2014-00160123-CU-PT
In Re: The Matter of Simple Traditions, Inc.
Nature of Proceeding: Petition for Judicial Supervision of Winding Up of Corporation
Filed By: Ho’okano, Thomas E.
Petitioner Nancy Linn’s Petition for Judicial Supervision of Winding Up of Simple
Traditions Inc., a California corporation is DENIED, without prejudice .
The Court has received, but will not consider Petitioner Linn’s documents filed on April
16, 2014 (Memorandum of Points and Authorities, Declaration of Donald Pach,
Declaration of Nancy Linn, Notice of Lodging Compact Audio Disc.)Insufficient notice
and opportunity to respond has been provided to opposing party.

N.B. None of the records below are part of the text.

import Mathlib
import Literature.NumberTheory.LFunctions.CharZeroSum
import HarnessLib

/-!
# Conrey–Iwaniec–Soundararajan, *Critical zeros of Dirichlet `L`-functions* (arXiv:1105.1177,
# Crelle 681 (2013)), §1: Theorem 1 (`56%` of the zeros of the family are simple and critical),
# Theorem 2 (the mollified second moment with mollifier length `X = 𝐪^θ`, `0 < θ < 1`), and the
# Levinson deduction (1.24)–(1.25)

Topic `Literature/NumberTheory/LFunctions` (namespace `Literature.NumberTheory.LFunctions`; the
paper's objects — `N(T,χ)`, `N₀′(T,χ)`, `𝒩(T,Q)`, `G = L + λL′`, the mollifier `M(s,χ)`, `I_χ`,
`c(θ,r,R)`, `κ′` — live in the sub-namespace `CISCriticalZeros`). STATEMENT LAYER (D-0014): three
NAMED FACTS (`def … : Prop`, status theorem-in-print) over honest definitions; the zero vocabulary is
the tree's (`ExplicitPsiChar.charNontrivialZeros χ` = the non-trivial zeros of `L(s,χ)`, multiplicity
`DirichletDisc.zeroOrder χ ρ`, file `CharZeroSum.lean` — CITED, nothing about zeros re-declared) and
Mathlib's (`DirichletCharacter.LFunction`, `IsPrimitive`, `ArithmeticFunction.moebius`). Typed for
the Landau–Siegel programme (rung F-S3, §C harvest; §B-len START-HERE): this is THE printed use of
the asymptotic large sieve (`AsymptoticLargeSieve.lean`, Theorem 2.4) for mollifiers of length
`X = 𝐪^θ` with `θ < 1` — "It seems we reached the limit of the mollification technology, with respect
to the length, because it is unlikely that a mollifier longer than the size of the conductor can be
worked out unconditionally" (§1) — i.e. the `θ < 1` side of the knife edge E*-len, ON AVERAGE over
`χ (mod q)` and `q ≍ Q`. No claim about a single modulus or about exceptional characters.

## What the source prints (held text `paper:arxiv-1105.1177`, corpus-tex chunks p0001–p0005, read
## 2026-08-26; the extractor prints equation (1.k) as "(1k)" and drops theorem head-words — the two
## main statements are the source's `\ref{theorem1}` = display (1.5) and `\ref{theorem2}` = (1.17))

J. B. Conrey, H. Iwaniec, K. Soundararajan, *Critical zeros of Dirichlet `L`-functions*,
arXiv:1105.1177, J. reine angew. Math. **681** (2013) 175–198 [ConreyIwaniecSoundararajan2011CriticalZeros].

§1 (p0002–p0003): "Let `χ (mod q)` be a primitive character. The total number of zeros `ρ = β + iγ`
of `L(s,χ)` with `0 < β < 1` and `|γ| ≤ T`, say `N(T,χ)` … Denote by `N₀′(T,χ)` the number of simple
zeros of `L(s,χ)`, `ρ = 1/2 + iγ` with `|γ| ≤ T`, so `N₀(T,χ) ≥ N₀′(T,χ)`. Let `Ψ(x)` be a non-negative
function, smooth, compactly supported on `ℝ⁺`. Put `𝒩(T,Q) = Σ_q Ψ(q/Q)/φ(q) Σ*_{χ (mod q)} N(T,χ)`
(1.4) where `Q ≥ 3` and `T ≥ 3`. Here the superscript `*` restricts the summation to the primitive
characters. Let `𝒩₀′(T,Q)` denote the same sum, but with `N(T,χ)` replaced by `N₀′(T,χ)`."

> **Theorem 1** (`theorem1`, p0003:L1–8). For `Q` and `T` with `(log Q)^6 ≤ T ≤ (log Q)^A` we have
> `𝒩₀′(T,Q) ≥ (14/25) 𝒩(T,Q)` (1.5), where `A ≥ 6` is any constant, provided `Q` is sufficiently large
> in terms of `A`.

"Likewise we take `G(s,χ) = L(s,χ) + λL′(s,χ)` (1.6) with `λ = 1/r log 𝐪`, where `r` is a positive
constant and … `𝐪 = q/π` (1.7)." "`M(s,χ) = Σ_{m ≤ X} μ(m)χ(m)m^{−s} P(1 − log m/log X)` (1.9) where
`P(x)` is a smooth function with `P(0) = 0` and `P(1) = 1`." "`I_χ = ∫ |G(σ+it,χ) M(½+it,χ)|² Φ(t) dt`
(1.10) … We assume that `Φ(t)` is smooth, `Φ(t) ≥ 0` with `Φ̂(1) = ∫_{−∞}^{∞} Φ(t) dt > 0` (1.11) and
`(1+|t|)^j Φ^{(j)}(t) ≪ (1 + |t|/T)^{−A}` (1.12) for any `j ≥ 0` and any `A ≥ 0`, the implied constant
depending on `j` and `A`. … in general we think of having `Φ(t)` with `Φ̂(1) ≍ T`."
"For simplicity in this paper we take (1.9) with `P(x) = x`, that is
`M(s,χ) = Σ_{m ≤ X} μ(m)χ(m)m^{−s}(1 − log m/log X)` (1.16). In this special case we prove

> **Theorem 2** (`theorem2`, p0004:L1–12). Let `X = 𝐪^θ` with `0 < θ < 1`, `λ = 1/r log 𝐪` with
> `r > 0` and `σ = ½ − R/log 𝐪` with `R > 0`. Then
> `Σ_q Ψ(q/Q)/φ(q) Σ*_{χ (mod q)} I_χ ∼ c(θ,r,R) Φ̂(1) Σ_q Ψ(q/Q) φ(q*)/φ(q)` (1.17)
> in the range `(log Q)^6 ≤ T ≤ (log Q)^A`, as `Q → ∞`. Here the constant `c(θ,r,R)` is given by
> `r² c(θ,r,R) = C(θ,r,R) + e^{2R} C*(θ,r,R)` (1.18) with
> `C(θ,r,R) = −(r²/2 + 1/(4R²))(1/(θR) + θR/3) + r²/2 − (r/2R)(1/(θR) − θR/3)` (1.19)
> and `C*(θ,r,R)` is obtained from `C(θ,r,R)` by changing `r, R` to `1−r, −R` respectively; that is
> `C*(θ,r,R) = ((r−1)²/2 + 1/(4R²))(1/(θR) + θR/3) + (r−1)²/2 + ((r−1)/2R)(1/(θR) − θR/3)` (1.20).

(`φ(q*)` in (1.17) is the source's typography for `φ*(q)`, "the number of primitive characters,
`φ* = μ ∗ φ`" of (1.14); the right-hand side of (1.17) is `c · Φ̂(1) · Σ_q Ψ(q/Q) φ*(q)/φ(q)`, the
`Ψ/φ`-weighted count of the family, exactly as (1.14) is normalised by `φ*(q)`.)

"Now it is quick to derive Theorem 1 from Theorem 2. By Corollary A in the last section we get
`𝒩₀′(T,Q) ≥ (κ′ + o(1)) 𝒩(T,Q)` (1.24) for `(log Q)^6 ≤ T ≤ (log Q)^A`, `Q → ∞`, where
`κ′ = 1 − (1/R) log c(θ,r,R)` (1.25). For `θ = 1`, `r = 10/9` and `R = 0.83` this yields
`c(θ,r,R) = 1.44079…` and `κ′ = 0.56001…`." (p0004:L40–48.) "Numerically the best values are
`a = 1.3408`, `r^{−1} = 0.94` and `R = 0.75` giving (1.24) with `κ′ = 0.5865` (1.26)" [for the optimal
`P(x) = sinh(ax)/sinh a`, not the linear `P` of (1.16)]. "With the amount of averaging `φ*(q)` we
can accept mollifiers of length `X = q^{1/2−ε}` … In this paper we introduce further averaging over
the conductor `q` … This improvement comes from the fact that our mollifier has length `X = q^{1−ε}`.
It seems we reached the limit of the mollification technology, with respect to the length, because
it is unlikely that a mollifier longer than the size of the conductor can be worked out
unconditionally without recourse to the Riemann Hypothesis." (p0003:L60–70.)

## Lean rendering / design choices

* ZEROS. `N(T,χ) = Σ_{ρ : L(ρ,χ)=0, 0<Re ρ<1, |Im ρ| ≤ T} m(ρ)` is the `finsum` of the tree's
  multiplicity `DirichletDisc.zeroOrder χ` over the tree's `ExplicitPsiChar.charNontrivialZeros χ`
  truncated at `|Im ρ| ≤ T` (`zeroCount`; the set is finite — `lfunctionZeroBox_finite` — so the
  `finsum` is the printed count with multiplicity, the convention of (1.2)). `N₀′(T,χ)` is the
  `Set.ncard` of the simple (`m(ρ) = 1`) zeros with `Re ρ = 1/2`, `|Im ρ| ≤ T`
  (`simpleCriticalZeroCount`).
* FAMILY. As in `AsymptoticLargeSieve.lean`: `Σ*_{χ (mod q)}` is the `Finset` sum over
  `χ : DirichletCharacter ℂ q` with `χ.IsPrimitive`; the `q`-sum is a `finsum` indexed by
  `q = k + 1` (so that `[NeZero q]`, needed by `DirichletCharacter.LFunction`, is automatic); for `Ψ`
  compactly supported in `(0,∞)` it is the printed finite sum. "`Ψ` non-negative, smooth, compactly
  supported on `ℝ⁺`" = `IsNonnegFamilyWeight`.
* `G`, `M`, `I_χ`: `levinsonG r χ s = L(s,χ) + (r log 𝐪)⁻¹ L′(s,χ)` with Mathlib's `deriv` of
  `χ.LFunction`; `mollifier X χ s` is (1.16) verbatim (`μ = ArithmeticFunction.moebius`, `m^{−s}` the
  principal complex power); `mollifiedMoment r X σ Φ χ = ∫ ‖G(σ+it)M(½+it)‖² Φ(t) dt` (Bochner integral
  over `ℝ`; the integrand is continuous and, by (1.12), rapidly decaying, so it is integrable).
* `Φ`. (1.11)–(1.12) with "`Φ̂(1) ≍ T`": the class `IsHeightWeight T c Φ` = smooth, `Φ ≥ 0`,
  `|(1+|t|)^j Φ^{(j)}(t)| ≤ c(j,A) (1+|t|/T)^{−A}` for all `j, A ∈ ℕ` (a constants TABLE `c`, since the
  theorem is uniform over `Φ` only for fixed implied constants; integer `A` suffice, each real `A ≥ 0`
  being dominated by `⌈A⌉`), and the lower comparability `c₁ T ≤ Φ̂(1)` is an explicit hypothesis of the
  typed Theorem 2 (the source's "we think of having `Φ̂(1) ≍ T`"; the upper bound `Φ̂(1) ≪ T` follows
  from (1.12)). This only NARROWS the class of `Φ`, never strengthens the fact.
* "`LHS ∼ c · RHS` in the range `(log Q)^6 ≤ T ≤ (log Q)^A`, as `Q → ∞`" = for every `ε > 0` there is
  `Q₀` (depending on `Ψ, θ, r, R, A, c, c₁, ε`) with `|LHS − c·RHS| ≤ ε·RHS-scale` for all `Q ≥ Q₀`, all
  `T` in the range and all admissible `Φ` (`…_theorem2`). Theorem 1 = `∃ Q₀(A, Ψ), ∀ Q ≥ Q₀, ∀ T` in
  the range, `(14/25)·𝒩(T,Q) ≤ 𝒩₀′(T,Q)` (`…_theorem1`). (1.24)–(1.25) = `…_levinsonBound`, typed for
  the parameters of Theorem 2 (`0 < θ < 1`) with the side condition `c(θ,r,R) > 0` made explicit (the
  source: "Definitely `c > 1`"; `Real.log` of a non-positive number is junk).
* `c(θ,r,R)`, `C`, `C*`, `κ′` are closed-form real definitions; `C*` is DEFINED by the printed rule
  "change `r, R` to `1−r, −R`" and PROVED equal to the printed display (1.20) (`bigCStar_eq`).
* No instances, no notation; imports `CharZeroSum` (zero vocabulary) + Mathlib.

## Deliberately not here

* The `GL₂`/`GL₃` theorem of §1 ((1.27)–(1.29): `𝒩′_{f,0}(T,Q) ≥ (7/20) 𝒩_f(T,Q)` for twists of a
  `GL₂` `L`-function, `≥ (1/200) 𝒩_f` for `GL₃`) — needs twisted automorphic `L`-functions and their
  zero counts; INDEX-ONLY here. -- TODO(general form).
* The numerical evaluations `c(1,10/9,0.83) = 1.44079…`, `κ′ = 0.56001…`, `κ′ = 0.5865` (certified
  numerics would be needed; recorded in prose), Proposition A / Corollary A of the Appendix
  (Levinson's inequality in the `q`-aspect) except through their printed consequence (1.24), and
  §§2–7 (reduction to [CIS] = `AsymptoticLargeSieve.lean`).

References: [cite: ConreyIwaniecSoundararajan2011CriticalZeros, §1 Theorem 1 (1.5), Theorem 2
(1.16)–(1.20), (1.24)–(1.25)]; zero vocabulary [cite: MontgomeryVaughan2007, Corollary 10.8] via
`CharZeroSum`.

«The programme SEARCHES and TYPES; no claim about Landau–Siegel zeros, Theorems 1–2 of
arXiv:2211.02515 or a repaired Margin232 until a kernel theorem says so.»
-/

noncomputable section

open scoped Classical ContDiff
open Complex Finset Filter MeasureTheory

namespace Literature.NumberTheory.LFunctions

namespace CISCriticalZeros

/-! ### Zero counts of one `L(s, χ)` -/

section OneCharacter

variable {q : ℕ} [NeZero q]

/-- `N(T,χ)`: the number of zeros `ρ = β + iγ` of `L(s,χ)` with `0 < β < 1` and `|γ| ≤ T`, counted
with multiplicity — the `finsum` of `m(ρ) = DirichletDisc.zeroOrder χ ρ` over the tree's non-trivial
zeros `ExplicitPsiChar.charNontrivialZeros χ` with `|Im ρ| ≤ T` (a finite set).
[cite: ConreyIwaniecSoundararajan2011CriticalZeros, §1 (1.2) (definition of N(T,χ))] -/
def zeroCount (χ : DirichletCharacter ℂ q) (T : ℝ) : ℕ :=
  ∑ᶠ ρ ∈ {ρ : ℂ | ρ ∈ ExplicitPsiChar.charNontrivialZeros χ ∧ |ρ.im| ≤ T},
    DirichletDisc.zeroOrder χ ρ

/-- `N₀′(T,χ)`: the number of SIMPLE zeros `ρ = ½ + iγ` of `L(s,χ)` on the critical line with
`|γ| ≤ T` (`m(ρ) = 1`; each such zero counted once).
[cite: ConreyIwaniecSoundararajan2011CriticalZeros, §1 (definition of N₀′(T,χ))] -/
def simpleCriticalZeroCount (χ : DirichletCharacter ℂ q) (T : ℝ) : ℕ :=
  Set.ncard {ρ : ℂ | ρ ∈ ExplicitPsiChar.charNontrivialZeros χ ∧ ρ.re = 1 / 2 ∧ |ρ.im| ≤ T ∧
    DirichletDisc.zeroOrder χ ρ = 1}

Petitioner Linn has failed to file a Memorandum of Points and Authorities in support of
her petition. C.R.C., Rule 3.1112. The court may construe the absence of a
memorandum as an admission that the motion or special demurrer is not meritorious
and cause for its denial and, in the case of a demurrer, as a waiver of all grounds not
supported. C.R.C., Rule 3.1113. The Petition does not fall within the exceptions of
C.R.C., Rule 3.1114(a).
The Notice of Motion fails to comply with C.R.C., Rule 3.1110 which requires that “A
notice of motion must state in the opening paragraph the nature of the order being
sought and the grounds for issuance of the order.” Luri v. Greenwald (2003) 107 Cal.
App. 4th 1119, 1125. No grounds have been set forth by Petitioner Linn in her Notice.
Counter-petitioner Maria Paluch asserts that Linn has failed to follow the proper
procedure in this motion, and should instead have requested that the Court issue an
Order to Show Cause.
Corp Code § 1904 provides in pertinent part that “ If a corporation is in the process of
voluntary winding up, the superior court of the proper county, upon the petition of (a)
the corporation, or (b) a shareholder or shareholders who hold shares representing 5
percent or more of the total number of any class of outstanding shares, . . . , and upon
such notice to the corporation and to other persons interested in the corporation as
shareholders and creditors as the court may order, may take jurisdiction over such
voluntary winding up proceeding if that appears necessary for the protection of any
parties in interest.”
Here, no Order to Show Cause has been requested or issued. The corporation has
not appeared in this action, but was served with the Linn’s Petition by US Mail.
Linn’s Petition requests that the Court order that Paluch be removed as a Board
member of the Corporation “due to neglect of corporate responsibilities, abuse of trust
in conducting corporate affairs, breach of fiduciary duty to the corporation in placing
her own financial interests over and above the interests of the corporation and its
creditors, for her dishonesty and due to her inability to act due to her mental incapacity
occasioned by constant alcohol and substance abuse.” citing Corp. Code, secs. 1806
(g), 304. (Petition, para. 17)
Linn’s Declaration as to the Special Board Meeting on February 25, 2014 reflects that
the only two shareholders and members of the Board were unable to agree on whether
or how to wind up the corporation. (Linn Dec., paras. 3-13.)
Counter-petitioner Maria Paluch represents in her Opposition papers that she agrees
with Linn that the Corporation should be wound up and dissolved. As a 50%
shareholder and also Vice President and Secretary of the corporation, Paluch
executed a resolution electing to wind up and dissolve the corporation on Feb. 21,
2014. She also filed a Certificate of Election to Wind Up and Dissolve the corporation
with the California Secretary of State. (Paluch Dec., para. 2)
In opposition, Paluch asserts that Linn has unclean hands due to her use of the
Corporation’s funds to support her drug use and her refusal to comply with her
fiduciary responsibilities to work with Paluch to effect the winding up and dissolution of
the Corporation. (Paluch Dec., para. 6.)
The Corporation’s Bylaws provide for the Board of Directors to consist of only two
directors. Linn and Paluch are the two directors. They each declare that they have
been consistently unable to agree on any matters relating to the Corporation’s winding
up and dissolution. (Paluch Dec., para. 5; Linn Dec., paras. 2-13.)
On the record before it, the Court must deny this procedurally defective motion. The
deadlocked shareholders here may make the appointment of a receiver appropriate.
The minute order is effective immediately. No formal order pursuant to CRC Rule
3.1312 or further notice is required.